WORK REQUEST: In the entries below, find every line with "contMDiff" and copy it.

[EXTRACTED DATA Boundary: Start]

import Literature.Topology.FourManifolds.HandleAttachingMapsShrink
import Literature.Topology.FourManifolds.HandleAttachingMapsLocality
import Literature.Topology.FourManifolds.HandleAttachingMapsAssoc
import HarnessLib

/-!
# N3 (`stub_STgeo`) ▸ N3-nat ▸ pieces N3d-0/2/4: LOCALITY OF HANDLE ATTACHMENTS ON DATA —
# shrinking the tubes of a multi-attachment keeps the manifold AND the base embedding
(wave 8, brick J7-1 of stub `stub_STgeo` = node N3 of NF4, line `modp-braid-orbits`, crux
`ConvexBisection.AcyclicBisectionExists`, item stmt-SmoothPoincare4-10508; registered sub-goal
`helper_exists_multiAttachmentData_shrink`; design file `work/design/N3d_Pieces_Design.lean` (J7, wave 8),
tool (c) of its §0 and the first brick of the sub-pieces `piece0_squeeze` (N3d-0), `piece2_cancelPairs`
(N3d-2), `piece4_respaceDuals` (N3d-6a).)

Kosinski's locality (VI §6 with VI §1: the attached manifold depends only on the attaching map near the
attaching sphere) is in the tree as `IsMultiAttachment.of_eqOn_near_sphere`, which returns the bare
existence of an attachment.  Every consumer in the N3 pieces needs the DATA form: the same manifold `P`,
the SAME base embedding `jA` on every point (the cores agree, `coresComplement` is the same set), and
the same handle embeddings near the belts — because seam clauses (`bX.incl y = D.jA a → …`) are
statements about `jA` and would otherwise be lost (G4's finding F1 "ISO gives no data").  This file
builds the data from the tree's `LocalityData` (whose `ccCongr` is the identity on points and whose
`jB'` agrees with `jB` on `{|x_λ|² < ε}`), and specialises to shrinking (`HandleAttachingMap.shrink`).
Everything is proved; no definitions.
References: A. A. Kosinski, *Differential Manifolds* (1993), VI §1, §6 [Kosinski1993].
-/

noncomputable section

-- the prescribed namespace `Summit.<P>.<Sub>.…` duplicates `SmoothPoincare4` (P = Sub)
set_option linter.dupNamespace false

open scoped Manifold ContDiff Topology Real
open Set Function

namespace Summit.SmoothPoincare4.SmoothPoincare4.Theorems.AcyclicBisectionExists.ModpBraidOrbits

open Literature.Topology.FourManifolds Literature.Topology.FourManifolds.HandleAttachingMap

/-! ## §1 Data along a family with the same germ at the attaching spheres -/

section Tool

universe u

variable {n k : ℕ} {M : Type u} [TopologicalSpace M] [T2Space M]
  [ChartedSpace (EuclideanHalfSpace (n + 1)) M] [IsManifold (𝓡∂ (n + 1)) ∞ M]
  {ι : Type*} [Finite ι] {g h : ι → HandleAttachingMap n k M}
  {P : Type*} [TopologicalSpace P] [ChartedSpace (EuclideanHalfSpace (n + 1)) P]
  [IsManifold (𝓡∂ (n + 1)) ∞ P]

/-- **Locality of handle attachments, DATA form with the SAME base embedding** (Kosinski 1993, VI §6
with VI §1): if `gᵢ = h̄ᵢ` on `{|y_λ|² > 1 − ε}` and the `h̄ᵢ` have pairwise disjoint ranges, every
multi-attachment DATA along `g` on `P` yields multi-attachment data along `h̄` on the same `P` whose
base embedding is the old one on every point (the cores agree) and whose handle embeddings are the old
ones on `{|x_λ|² < ε}` (near the belts).  This is the form in which shrinking tubes keeps seam clauses
(G4 finding F1: the tree's `of_eqOn_near_sphere` returns only the ∃). [cite: Kosinski1993, VI §6] -/
theorem exists_multiAttachmentData_of_eqOn_near_sphere
    (D : MultiAttachmentData g (𝓡∂ (n + 1)) P) {ε : ℝ} (hε : 0 < ε)
    (heq : ∀ i (y : ↥(handleTube n k)), 1 - ε < lamSq k (y.1.1 : EuclideanSpace ℝ (Fin (n + 1))) →
      (g i).toFun y = (h i).toFun y)
    (hdisj : Pairwise fun i j => Disjoint (range (h i).toFun) (range (h j).toFun)) :
    ∃ D' : MultiAttachmentData h (𝓡∂ (n + 1)) P,
      (∀ a : ↥(coresComplement h), ∃ ha : (a : M) ∈ coresComplement g, D'.jA a = D.jA ⟨a, ha⟩) ∧
      (∀ (i : ι) (b : ↥(beltPiece n k)), lamSq k (b.1.1 : EuclideanSpace ℝ (Fin (n + 1))) < ε →
        D'.jB i b = D.jB i b) := by
  let L : LocalityData g h P :=
    { ε := ε, ε_pos := hε, eqOn := heq, disjoint := hdisj, disjointG := D.disjoint, jA := D.jA,
      jB := D.jB, hjA := D.hjA, hjAo := D.hjAo, hjB := D.hjB, cover := D.cover, glue := D.glue,
      disjointB := D.disjointB }
  have hr : range (L.jA ∘ L.ccCongr) = range L.jA := L.ccCongr.surjective.range_comp _
  refine ⟨{ disjoint := L.disjoint, jA := L.jA ∘ L.ccCongr, jB := L.jB',
            hjA := L.hjA.comp_openPartialHomeomorph L.ccCongr.toHomeomorph.toOpenPartialHomeomorph rfl
              (L.ccCongr.contMDiff.contMDiffOn.congr fun _ _ => rfl)
              (L.ccCongr.symm.contMDiff.contMDiffOn.congr fun _ _ => rfl),
            hjAo := by rw [hr]; exact L.hjAo, hjB := L.isSmoothEmbedding_jB', cover := L.cover',
            glue := L.jA_eq_jB'_iff, disjointB := L.disjointB' }, fun a => ?_, fun i b hb => ?_⟩
  · exact ⟨L.mem_coresComplement_iff.1 a.2, rfl⟩
  · exact L.jB'_of_lt i hb

/-! ## §2 Shrinking the tubes -/

/-- **Shrinking the tubes of a multi-attachment keeps the data** (same `P`, same base embedding on
every point, same handle embeddings near the belts): the data form of the tree's
`isMultiAttachment_shrink_iff`. [cite: Kosinski1993, VI §6] -/
theorem exists_multiAttachmentData_shrink [Nonempty ↥(handleTube n k)]
    (D : MultiAttachmentData h (𝓡∂ (n + 1)) P) {ε : ℝ} (hε : 0 < ε) (hε2 : 2 * ε ≤ 1) :
    ∃ D' : MultiAttachmentData (fun i => (h i).shrink hε hε2) (𝓡∂ (n + 1)) P,
      (∀ a : ↥(coresComplement fun i => (h i).shrink hε hε2), ∃ ha : (a : M) ∈ coresComplement h,
        D'.jA a = D.jA ⟨a, ha⟩) ∧
      (∀ (i : ι) (b : ↥(beltPiece n k)), lamSq k (b.1.1 : EuclideanSpace ℝ (Fin (n + 1))) < ε →
        D'.jB i b = D.jB i b) :=
  exists_multiAttachmentData_of_eqOn_near_sphere D hε
    (fun i _ hy => ((h i).shrink_apply_of_lt hε hε2 hy).symm)
    (fun i j hij => Set.disjoint_of_subset ((h i).range_shrink_subset_range hε hε2)
      ((h j).range_shrink_subset_range hε hε2) (D.disjoint hij))

end Tool

/-! ## Registered helper -/

/-- **Registered helper `helper_exists_multiAttachmentData_shrink` (sub-goal of `stub_STgeo` ▸ N3-nat ▸
N3d-0/2/6, wave 8, lead c5): shrinking the tubes of a multi-attachment keeps the data, with the same base
embedding on every point and the same handle embeddings near the belts.** [cite: Kosinski1993, VI §6] -/
theorem helper_exists_multiAttachmentData_shrink : ∀ (n k : ℕ) (M : Type) [TopologicalSpace M] [T2Space M] [ChartedSpace (EuclideanHalfSpace (n + 1)) M] [IsManifold (𝓡∂ (n + 1)) ∞ M] [Nonempty ↥(Literature.Topology.FourManifolds.handleTube n k)] (ι : Type) [Finite ι] (h : ι → Literature.Topology.FourManifolds.HandleAttachingMap n k M) (P : Type) [TopologicalSpace P] [ChartedSpace (EuclideanHalfSpace (n + 1)) P] [IsManifold (𝓡∂ (n + 1)) ∞ P] (D : Literature.Topology.FourManifolds.HandleAttachingMap.MultiAttachmentData h (𝓡∂ (n + 1)) P) (ε : ℝ) (hε : 0 < ε) (hε2 : 2 * ε ≤ 1), ∃ D' : Literature.Topology.FourManifolds.HandleAttachingMap.MultiAttachmentData (fun i => (h i).shrink hε hε2) (𝓡∂ (n + 1)) P, (∀ a : ↥(Literature.Topology.FourManifolds.HandleAttachingMap.coresComplement fun i => (h i).shrink hε hε2), ∃ ha : (a : M) ∈ Literature.Topology.FourManifolds.HandleAttachingMap.coresComplement h, D'.jA a = D.jA ⟨a, ha⟩) ∧ (∀ (i : ι) (b : ↥(Literature.Topology.FourManifolds.beltPiece n k)), Literature.Topology.FourManifolds.lamSq k (b.1.1 : EuclideanSpace ℝ (Fin (n + 1))) < ε → D'.jB i b = D.jB i b) :=
  fun _ _ _ _ _ _ _ _ _ _ _ _ _ _ _ D _ hε hε2 => exists_multiAttachmentData_shrink D hε hε2

end Summit.SmoothPoincare4.SmoothPoincare4.Theorems.AcyclicBisectionExists.ModpBraidOrbits

end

[EXTRACTED DATA Boundary: End]

EXPECTED ANSWER:
              (L.ccCongr.contMDiff.contMDiffOn.congr fun _ _ => rfl)
              (L.ccCongr.symm.contMDiff.contMDiffOn.congr fun _ _ => rfl),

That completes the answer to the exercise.